+++ ENTRIES SHOWN

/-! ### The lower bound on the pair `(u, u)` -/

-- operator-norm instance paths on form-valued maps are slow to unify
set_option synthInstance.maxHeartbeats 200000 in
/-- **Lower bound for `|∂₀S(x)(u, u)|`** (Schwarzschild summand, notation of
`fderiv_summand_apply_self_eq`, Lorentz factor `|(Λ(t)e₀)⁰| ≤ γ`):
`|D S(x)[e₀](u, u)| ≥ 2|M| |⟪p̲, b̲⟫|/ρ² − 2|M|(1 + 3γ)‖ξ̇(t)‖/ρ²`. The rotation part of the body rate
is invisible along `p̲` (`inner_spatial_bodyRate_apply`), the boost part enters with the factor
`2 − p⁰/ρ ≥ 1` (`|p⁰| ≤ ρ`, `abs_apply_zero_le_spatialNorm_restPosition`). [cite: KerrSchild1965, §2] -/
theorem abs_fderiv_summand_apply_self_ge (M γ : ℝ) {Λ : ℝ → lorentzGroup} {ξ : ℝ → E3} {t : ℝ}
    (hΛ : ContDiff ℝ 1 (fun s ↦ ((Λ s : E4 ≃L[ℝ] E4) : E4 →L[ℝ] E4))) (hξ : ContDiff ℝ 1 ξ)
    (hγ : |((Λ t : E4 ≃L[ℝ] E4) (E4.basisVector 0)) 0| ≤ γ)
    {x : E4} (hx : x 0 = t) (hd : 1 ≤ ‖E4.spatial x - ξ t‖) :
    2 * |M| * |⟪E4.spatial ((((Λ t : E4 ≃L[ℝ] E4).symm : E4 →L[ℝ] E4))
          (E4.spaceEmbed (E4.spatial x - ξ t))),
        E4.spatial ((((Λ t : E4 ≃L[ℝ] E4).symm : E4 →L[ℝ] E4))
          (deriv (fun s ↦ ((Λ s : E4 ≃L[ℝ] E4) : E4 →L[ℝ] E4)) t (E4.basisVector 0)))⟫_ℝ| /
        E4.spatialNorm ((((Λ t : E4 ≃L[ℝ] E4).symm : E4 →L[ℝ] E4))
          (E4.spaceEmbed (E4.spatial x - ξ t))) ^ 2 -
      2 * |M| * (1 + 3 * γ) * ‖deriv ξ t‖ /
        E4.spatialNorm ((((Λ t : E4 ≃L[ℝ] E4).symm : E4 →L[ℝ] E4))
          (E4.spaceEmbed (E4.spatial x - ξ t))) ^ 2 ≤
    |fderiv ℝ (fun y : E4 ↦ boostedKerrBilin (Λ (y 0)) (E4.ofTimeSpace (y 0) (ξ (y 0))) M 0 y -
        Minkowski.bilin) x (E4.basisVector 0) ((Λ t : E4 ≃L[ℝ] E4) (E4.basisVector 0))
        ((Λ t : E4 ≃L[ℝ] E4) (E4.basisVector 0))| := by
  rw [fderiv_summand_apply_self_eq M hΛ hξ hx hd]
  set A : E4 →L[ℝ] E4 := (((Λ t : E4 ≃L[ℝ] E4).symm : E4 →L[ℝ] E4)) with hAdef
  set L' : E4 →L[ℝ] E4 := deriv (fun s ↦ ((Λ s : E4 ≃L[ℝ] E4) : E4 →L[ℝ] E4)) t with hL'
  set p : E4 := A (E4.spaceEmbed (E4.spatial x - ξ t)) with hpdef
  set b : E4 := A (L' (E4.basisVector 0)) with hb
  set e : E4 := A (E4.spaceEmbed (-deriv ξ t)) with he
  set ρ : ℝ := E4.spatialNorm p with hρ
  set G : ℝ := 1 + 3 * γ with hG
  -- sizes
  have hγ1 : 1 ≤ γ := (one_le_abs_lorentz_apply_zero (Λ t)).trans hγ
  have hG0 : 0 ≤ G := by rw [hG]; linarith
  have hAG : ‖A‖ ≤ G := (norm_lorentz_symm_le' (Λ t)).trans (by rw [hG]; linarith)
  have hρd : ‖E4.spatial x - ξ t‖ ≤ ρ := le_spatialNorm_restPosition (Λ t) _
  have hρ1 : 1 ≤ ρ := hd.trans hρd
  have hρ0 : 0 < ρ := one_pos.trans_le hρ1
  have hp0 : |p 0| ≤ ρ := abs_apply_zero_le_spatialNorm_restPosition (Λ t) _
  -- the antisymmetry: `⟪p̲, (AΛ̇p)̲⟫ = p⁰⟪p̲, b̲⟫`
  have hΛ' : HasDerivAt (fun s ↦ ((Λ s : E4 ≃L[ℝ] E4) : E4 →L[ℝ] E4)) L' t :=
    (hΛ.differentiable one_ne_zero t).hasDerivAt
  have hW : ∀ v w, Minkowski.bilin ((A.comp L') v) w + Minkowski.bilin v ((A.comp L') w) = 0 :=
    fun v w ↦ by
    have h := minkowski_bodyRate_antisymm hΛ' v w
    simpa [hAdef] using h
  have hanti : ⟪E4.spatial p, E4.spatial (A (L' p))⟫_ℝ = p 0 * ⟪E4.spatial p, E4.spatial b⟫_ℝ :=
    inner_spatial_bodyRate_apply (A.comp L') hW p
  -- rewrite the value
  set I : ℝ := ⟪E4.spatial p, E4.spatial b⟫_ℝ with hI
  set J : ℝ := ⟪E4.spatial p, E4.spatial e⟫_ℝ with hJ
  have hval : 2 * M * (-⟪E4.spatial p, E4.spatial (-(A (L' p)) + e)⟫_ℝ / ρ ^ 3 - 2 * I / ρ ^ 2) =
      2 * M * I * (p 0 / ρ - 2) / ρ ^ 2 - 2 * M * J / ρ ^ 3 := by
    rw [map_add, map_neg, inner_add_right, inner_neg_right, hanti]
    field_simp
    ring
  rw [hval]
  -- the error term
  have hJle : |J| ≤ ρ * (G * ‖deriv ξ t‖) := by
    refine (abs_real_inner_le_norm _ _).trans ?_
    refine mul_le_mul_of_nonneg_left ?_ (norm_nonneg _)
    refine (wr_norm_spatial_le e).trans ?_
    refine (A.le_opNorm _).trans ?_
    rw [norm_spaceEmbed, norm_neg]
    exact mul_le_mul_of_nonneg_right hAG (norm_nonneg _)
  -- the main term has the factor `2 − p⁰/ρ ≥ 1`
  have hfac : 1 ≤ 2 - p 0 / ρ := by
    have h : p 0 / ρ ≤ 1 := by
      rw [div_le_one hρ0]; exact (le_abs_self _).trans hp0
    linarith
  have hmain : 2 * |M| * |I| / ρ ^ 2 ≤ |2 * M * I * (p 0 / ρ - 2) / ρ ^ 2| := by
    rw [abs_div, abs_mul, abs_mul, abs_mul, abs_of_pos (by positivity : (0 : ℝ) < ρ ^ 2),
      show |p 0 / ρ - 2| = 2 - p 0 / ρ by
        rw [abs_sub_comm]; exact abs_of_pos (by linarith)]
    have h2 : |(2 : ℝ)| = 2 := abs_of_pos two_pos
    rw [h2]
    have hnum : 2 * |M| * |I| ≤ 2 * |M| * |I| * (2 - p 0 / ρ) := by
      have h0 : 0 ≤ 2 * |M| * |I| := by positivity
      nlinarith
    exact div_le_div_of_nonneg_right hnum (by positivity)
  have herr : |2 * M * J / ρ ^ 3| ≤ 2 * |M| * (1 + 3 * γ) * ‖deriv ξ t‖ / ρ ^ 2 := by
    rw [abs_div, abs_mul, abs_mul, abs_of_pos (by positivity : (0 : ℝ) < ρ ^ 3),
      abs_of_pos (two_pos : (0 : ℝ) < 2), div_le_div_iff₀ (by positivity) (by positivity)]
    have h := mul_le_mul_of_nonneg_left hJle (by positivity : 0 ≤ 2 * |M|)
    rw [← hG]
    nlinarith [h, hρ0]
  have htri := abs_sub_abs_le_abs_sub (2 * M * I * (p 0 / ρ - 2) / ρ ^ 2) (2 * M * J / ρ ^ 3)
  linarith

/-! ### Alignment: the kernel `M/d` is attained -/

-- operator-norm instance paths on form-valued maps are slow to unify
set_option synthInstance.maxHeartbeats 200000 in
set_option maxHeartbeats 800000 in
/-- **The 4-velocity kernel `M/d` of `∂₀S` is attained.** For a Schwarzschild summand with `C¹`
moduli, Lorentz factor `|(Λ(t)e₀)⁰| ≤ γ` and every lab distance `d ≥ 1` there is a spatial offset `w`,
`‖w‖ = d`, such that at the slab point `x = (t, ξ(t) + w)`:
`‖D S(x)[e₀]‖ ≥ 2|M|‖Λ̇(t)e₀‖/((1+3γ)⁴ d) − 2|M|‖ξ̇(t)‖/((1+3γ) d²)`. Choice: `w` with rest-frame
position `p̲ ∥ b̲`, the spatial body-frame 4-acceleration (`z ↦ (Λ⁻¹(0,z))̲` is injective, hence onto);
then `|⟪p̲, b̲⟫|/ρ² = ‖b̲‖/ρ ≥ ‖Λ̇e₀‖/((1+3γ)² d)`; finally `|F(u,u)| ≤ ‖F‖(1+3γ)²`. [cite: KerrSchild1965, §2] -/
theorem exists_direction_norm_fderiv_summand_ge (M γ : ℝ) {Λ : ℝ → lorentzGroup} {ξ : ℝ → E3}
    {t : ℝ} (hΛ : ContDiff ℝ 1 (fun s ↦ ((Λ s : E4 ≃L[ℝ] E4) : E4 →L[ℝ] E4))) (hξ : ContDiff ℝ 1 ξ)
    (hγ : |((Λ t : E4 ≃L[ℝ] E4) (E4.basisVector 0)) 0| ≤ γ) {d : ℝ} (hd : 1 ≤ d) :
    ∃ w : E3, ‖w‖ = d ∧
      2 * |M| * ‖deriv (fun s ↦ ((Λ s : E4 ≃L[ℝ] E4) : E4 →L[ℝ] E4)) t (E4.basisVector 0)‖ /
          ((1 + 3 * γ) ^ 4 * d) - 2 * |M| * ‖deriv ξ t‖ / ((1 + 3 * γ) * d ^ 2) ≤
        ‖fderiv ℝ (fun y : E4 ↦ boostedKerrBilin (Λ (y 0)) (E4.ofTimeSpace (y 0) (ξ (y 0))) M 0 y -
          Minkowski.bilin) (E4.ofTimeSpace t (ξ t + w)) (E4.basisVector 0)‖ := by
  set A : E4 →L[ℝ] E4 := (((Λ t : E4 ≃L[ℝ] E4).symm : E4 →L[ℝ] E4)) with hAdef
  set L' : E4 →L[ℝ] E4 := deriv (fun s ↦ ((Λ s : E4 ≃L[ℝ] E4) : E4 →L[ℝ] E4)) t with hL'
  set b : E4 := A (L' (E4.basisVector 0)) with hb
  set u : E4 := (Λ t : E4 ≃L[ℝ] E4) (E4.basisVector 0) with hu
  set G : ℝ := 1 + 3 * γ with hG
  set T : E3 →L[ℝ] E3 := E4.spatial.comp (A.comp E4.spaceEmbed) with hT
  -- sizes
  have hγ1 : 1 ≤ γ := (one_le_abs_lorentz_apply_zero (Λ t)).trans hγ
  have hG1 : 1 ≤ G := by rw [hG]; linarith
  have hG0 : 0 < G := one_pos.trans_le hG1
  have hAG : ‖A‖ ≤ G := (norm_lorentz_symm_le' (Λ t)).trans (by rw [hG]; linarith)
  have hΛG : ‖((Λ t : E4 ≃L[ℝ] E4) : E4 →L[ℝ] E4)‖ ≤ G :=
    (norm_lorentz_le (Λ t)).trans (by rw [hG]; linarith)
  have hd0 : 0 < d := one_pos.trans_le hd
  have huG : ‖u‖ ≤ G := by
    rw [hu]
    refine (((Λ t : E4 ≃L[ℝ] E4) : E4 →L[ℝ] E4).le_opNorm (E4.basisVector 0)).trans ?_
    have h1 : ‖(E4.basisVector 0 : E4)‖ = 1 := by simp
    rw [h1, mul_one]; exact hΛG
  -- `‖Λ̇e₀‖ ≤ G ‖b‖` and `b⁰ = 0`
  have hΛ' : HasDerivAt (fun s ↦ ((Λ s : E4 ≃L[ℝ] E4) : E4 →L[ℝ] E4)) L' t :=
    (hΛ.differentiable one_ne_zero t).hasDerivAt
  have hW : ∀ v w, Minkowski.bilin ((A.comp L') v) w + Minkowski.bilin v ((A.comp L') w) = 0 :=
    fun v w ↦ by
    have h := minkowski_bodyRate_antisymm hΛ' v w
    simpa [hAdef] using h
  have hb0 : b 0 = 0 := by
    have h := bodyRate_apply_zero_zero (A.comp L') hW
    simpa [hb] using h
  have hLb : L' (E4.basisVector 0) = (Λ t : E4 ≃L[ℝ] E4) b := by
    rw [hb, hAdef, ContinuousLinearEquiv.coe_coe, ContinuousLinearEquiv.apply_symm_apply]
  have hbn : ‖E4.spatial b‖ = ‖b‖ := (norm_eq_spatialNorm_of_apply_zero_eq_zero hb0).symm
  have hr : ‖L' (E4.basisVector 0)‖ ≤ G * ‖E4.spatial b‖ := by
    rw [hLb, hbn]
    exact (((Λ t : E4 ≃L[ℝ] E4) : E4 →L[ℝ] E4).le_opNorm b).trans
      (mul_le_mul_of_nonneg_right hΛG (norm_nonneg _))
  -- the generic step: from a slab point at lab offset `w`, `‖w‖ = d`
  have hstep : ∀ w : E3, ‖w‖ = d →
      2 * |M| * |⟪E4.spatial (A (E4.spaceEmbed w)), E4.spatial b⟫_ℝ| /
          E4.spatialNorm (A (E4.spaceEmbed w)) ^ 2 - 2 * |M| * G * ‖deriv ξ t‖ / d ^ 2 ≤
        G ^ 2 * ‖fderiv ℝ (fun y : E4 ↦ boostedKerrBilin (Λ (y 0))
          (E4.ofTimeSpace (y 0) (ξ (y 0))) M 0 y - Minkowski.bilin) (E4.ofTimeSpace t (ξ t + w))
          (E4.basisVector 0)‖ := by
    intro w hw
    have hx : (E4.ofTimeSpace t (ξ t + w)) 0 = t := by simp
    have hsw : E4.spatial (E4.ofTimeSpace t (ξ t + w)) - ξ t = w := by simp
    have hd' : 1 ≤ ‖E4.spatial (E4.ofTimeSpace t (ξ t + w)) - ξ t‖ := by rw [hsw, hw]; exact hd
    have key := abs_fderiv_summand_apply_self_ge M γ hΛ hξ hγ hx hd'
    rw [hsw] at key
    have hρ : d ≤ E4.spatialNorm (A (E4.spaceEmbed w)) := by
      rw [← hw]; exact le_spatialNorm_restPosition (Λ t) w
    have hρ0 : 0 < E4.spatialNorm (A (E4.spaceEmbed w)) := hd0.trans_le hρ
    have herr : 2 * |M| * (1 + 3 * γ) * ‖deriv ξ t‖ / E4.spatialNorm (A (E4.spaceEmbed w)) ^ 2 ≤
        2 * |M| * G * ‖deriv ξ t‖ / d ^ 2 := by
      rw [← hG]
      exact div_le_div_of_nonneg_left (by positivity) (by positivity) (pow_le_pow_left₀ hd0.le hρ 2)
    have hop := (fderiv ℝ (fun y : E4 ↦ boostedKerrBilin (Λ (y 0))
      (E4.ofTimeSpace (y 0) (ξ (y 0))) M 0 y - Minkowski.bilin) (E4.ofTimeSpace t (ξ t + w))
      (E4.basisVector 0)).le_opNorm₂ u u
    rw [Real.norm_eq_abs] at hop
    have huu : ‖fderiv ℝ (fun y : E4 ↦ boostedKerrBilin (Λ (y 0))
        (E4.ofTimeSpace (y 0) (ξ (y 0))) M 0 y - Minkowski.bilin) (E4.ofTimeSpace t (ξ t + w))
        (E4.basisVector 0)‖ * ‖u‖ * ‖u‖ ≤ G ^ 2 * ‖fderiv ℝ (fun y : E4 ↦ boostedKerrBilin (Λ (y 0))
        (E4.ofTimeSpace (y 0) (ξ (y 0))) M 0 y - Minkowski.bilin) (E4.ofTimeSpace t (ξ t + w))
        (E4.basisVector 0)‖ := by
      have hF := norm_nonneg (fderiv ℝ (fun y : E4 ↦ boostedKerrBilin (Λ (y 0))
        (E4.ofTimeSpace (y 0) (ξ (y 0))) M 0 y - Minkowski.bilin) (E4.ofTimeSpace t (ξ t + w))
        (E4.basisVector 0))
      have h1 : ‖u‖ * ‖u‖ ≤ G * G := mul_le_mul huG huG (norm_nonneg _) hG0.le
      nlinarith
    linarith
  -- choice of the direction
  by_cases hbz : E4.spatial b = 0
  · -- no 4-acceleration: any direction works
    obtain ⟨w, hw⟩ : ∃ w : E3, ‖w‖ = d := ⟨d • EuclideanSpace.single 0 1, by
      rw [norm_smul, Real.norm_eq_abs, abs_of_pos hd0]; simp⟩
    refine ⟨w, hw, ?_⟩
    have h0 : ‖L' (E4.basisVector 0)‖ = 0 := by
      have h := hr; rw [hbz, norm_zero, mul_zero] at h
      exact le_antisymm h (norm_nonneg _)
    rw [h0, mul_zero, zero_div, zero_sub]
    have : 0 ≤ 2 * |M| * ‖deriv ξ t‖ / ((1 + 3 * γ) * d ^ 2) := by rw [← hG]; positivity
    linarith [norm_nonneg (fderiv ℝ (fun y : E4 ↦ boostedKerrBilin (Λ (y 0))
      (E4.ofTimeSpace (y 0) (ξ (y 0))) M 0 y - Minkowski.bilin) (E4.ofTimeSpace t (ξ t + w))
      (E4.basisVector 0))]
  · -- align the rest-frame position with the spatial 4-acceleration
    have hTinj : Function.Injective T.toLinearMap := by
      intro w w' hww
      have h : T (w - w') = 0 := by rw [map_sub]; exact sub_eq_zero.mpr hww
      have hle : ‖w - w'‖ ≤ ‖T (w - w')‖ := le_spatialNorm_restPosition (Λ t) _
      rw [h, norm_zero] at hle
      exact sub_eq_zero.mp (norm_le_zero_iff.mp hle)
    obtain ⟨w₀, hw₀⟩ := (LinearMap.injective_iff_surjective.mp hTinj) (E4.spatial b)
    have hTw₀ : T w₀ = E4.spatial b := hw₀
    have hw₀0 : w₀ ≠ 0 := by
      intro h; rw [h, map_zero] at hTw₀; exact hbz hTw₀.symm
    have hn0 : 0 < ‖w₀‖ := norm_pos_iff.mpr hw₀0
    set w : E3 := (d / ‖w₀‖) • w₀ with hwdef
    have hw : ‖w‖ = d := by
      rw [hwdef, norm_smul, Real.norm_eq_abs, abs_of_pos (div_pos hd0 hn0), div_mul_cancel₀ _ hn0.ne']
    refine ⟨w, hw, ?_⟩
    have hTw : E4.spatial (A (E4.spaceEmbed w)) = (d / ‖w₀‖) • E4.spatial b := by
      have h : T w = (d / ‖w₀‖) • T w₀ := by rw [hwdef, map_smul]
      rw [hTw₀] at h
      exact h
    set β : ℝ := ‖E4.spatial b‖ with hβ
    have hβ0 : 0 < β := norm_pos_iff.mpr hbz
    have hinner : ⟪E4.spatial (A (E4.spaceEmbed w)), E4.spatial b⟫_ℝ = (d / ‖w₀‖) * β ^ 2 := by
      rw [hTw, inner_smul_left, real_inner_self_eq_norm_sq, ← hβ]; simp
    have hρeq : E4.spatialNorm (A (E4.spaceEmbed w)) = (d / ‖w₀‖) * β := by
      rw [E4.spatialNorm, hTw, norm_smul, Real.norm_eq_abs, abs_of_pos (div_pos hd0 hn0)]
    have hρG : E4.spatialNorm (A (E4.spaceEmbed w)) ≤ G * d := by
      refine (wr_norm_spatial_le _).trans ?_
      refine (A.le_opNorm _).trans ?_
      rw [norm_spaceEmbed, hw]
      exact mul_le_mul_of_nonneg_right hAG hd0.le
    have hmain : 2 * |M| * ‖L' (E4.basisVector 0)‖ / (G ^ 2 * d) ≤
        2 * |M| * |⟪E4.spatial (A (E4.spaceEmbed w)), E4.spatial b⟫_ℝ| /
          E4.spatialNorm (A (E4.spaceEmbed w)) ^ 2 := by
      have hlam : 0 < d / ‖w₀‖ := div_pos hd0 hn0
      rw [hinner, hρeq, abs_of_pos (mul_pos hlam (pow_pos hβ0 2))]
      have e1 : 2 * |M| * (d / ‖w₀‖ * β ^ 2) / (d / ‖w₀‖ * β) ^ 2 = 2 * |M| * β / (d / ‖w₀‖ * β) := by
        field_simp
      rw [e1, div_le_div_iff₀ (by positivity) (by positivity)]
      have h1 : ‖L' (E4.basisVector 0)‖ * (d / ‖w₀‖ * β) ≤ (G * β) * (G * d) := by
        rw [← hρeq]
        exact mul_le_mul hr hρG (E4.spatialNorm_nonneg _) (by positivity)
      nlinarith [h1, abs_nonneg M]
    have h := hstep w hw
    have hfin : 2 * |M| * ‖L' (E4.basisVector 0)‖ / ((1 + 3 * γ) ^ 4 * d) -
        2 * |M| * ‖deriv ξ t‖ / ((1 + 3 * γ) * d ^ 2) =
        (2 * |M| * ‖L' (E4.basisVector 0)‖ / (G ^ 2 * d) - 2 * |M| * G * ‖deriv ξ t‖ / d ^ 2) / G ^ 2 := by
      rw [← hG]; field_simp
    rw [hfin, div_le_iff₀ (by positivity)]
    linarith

++++++

*EXERCISE*. Produce only the lines from the line containing "rw [h1, mul_one]; exact hΛG" through the line containing "have hLb : L'", inclusive of both, exactly as they stand in the entries above.

*OUTPUT FOR THIS TASK*.
    rw [h1, mul_one]; exact hΛG
  -- `‖Λ̇e₀‖ ≤ G ‖b‖` and `b⁰ = 0`
  have hΛ' : HasDerivAt (fun s ↦ ((Λ s : E4 ≃L[ℝ] E4) : E4 →L[ℝ] E4)) L' t :=
    (hΛ.differentiable one_ne_zero t).hasDerivAt
  have hW : ∀ v w, Minkowski.bilin ((A.comp L') v) w + Minkowski.bilin v ((A.comp L') w) = 0 :=
    fun v w ↦ by
    have h := minkowski_bodyRate_antisymm hΛ' v w
    simpa [hAdef] using h
  have hb0 : b 0 = 0 := by
    have h := bodyRate_apply_zero_zero (A.comp L') hW
    simpa [hb] using h
  have hLb : L' (E4.basisVector 0) = (Λ t : E4 ≃L[ℝ] E4) b := by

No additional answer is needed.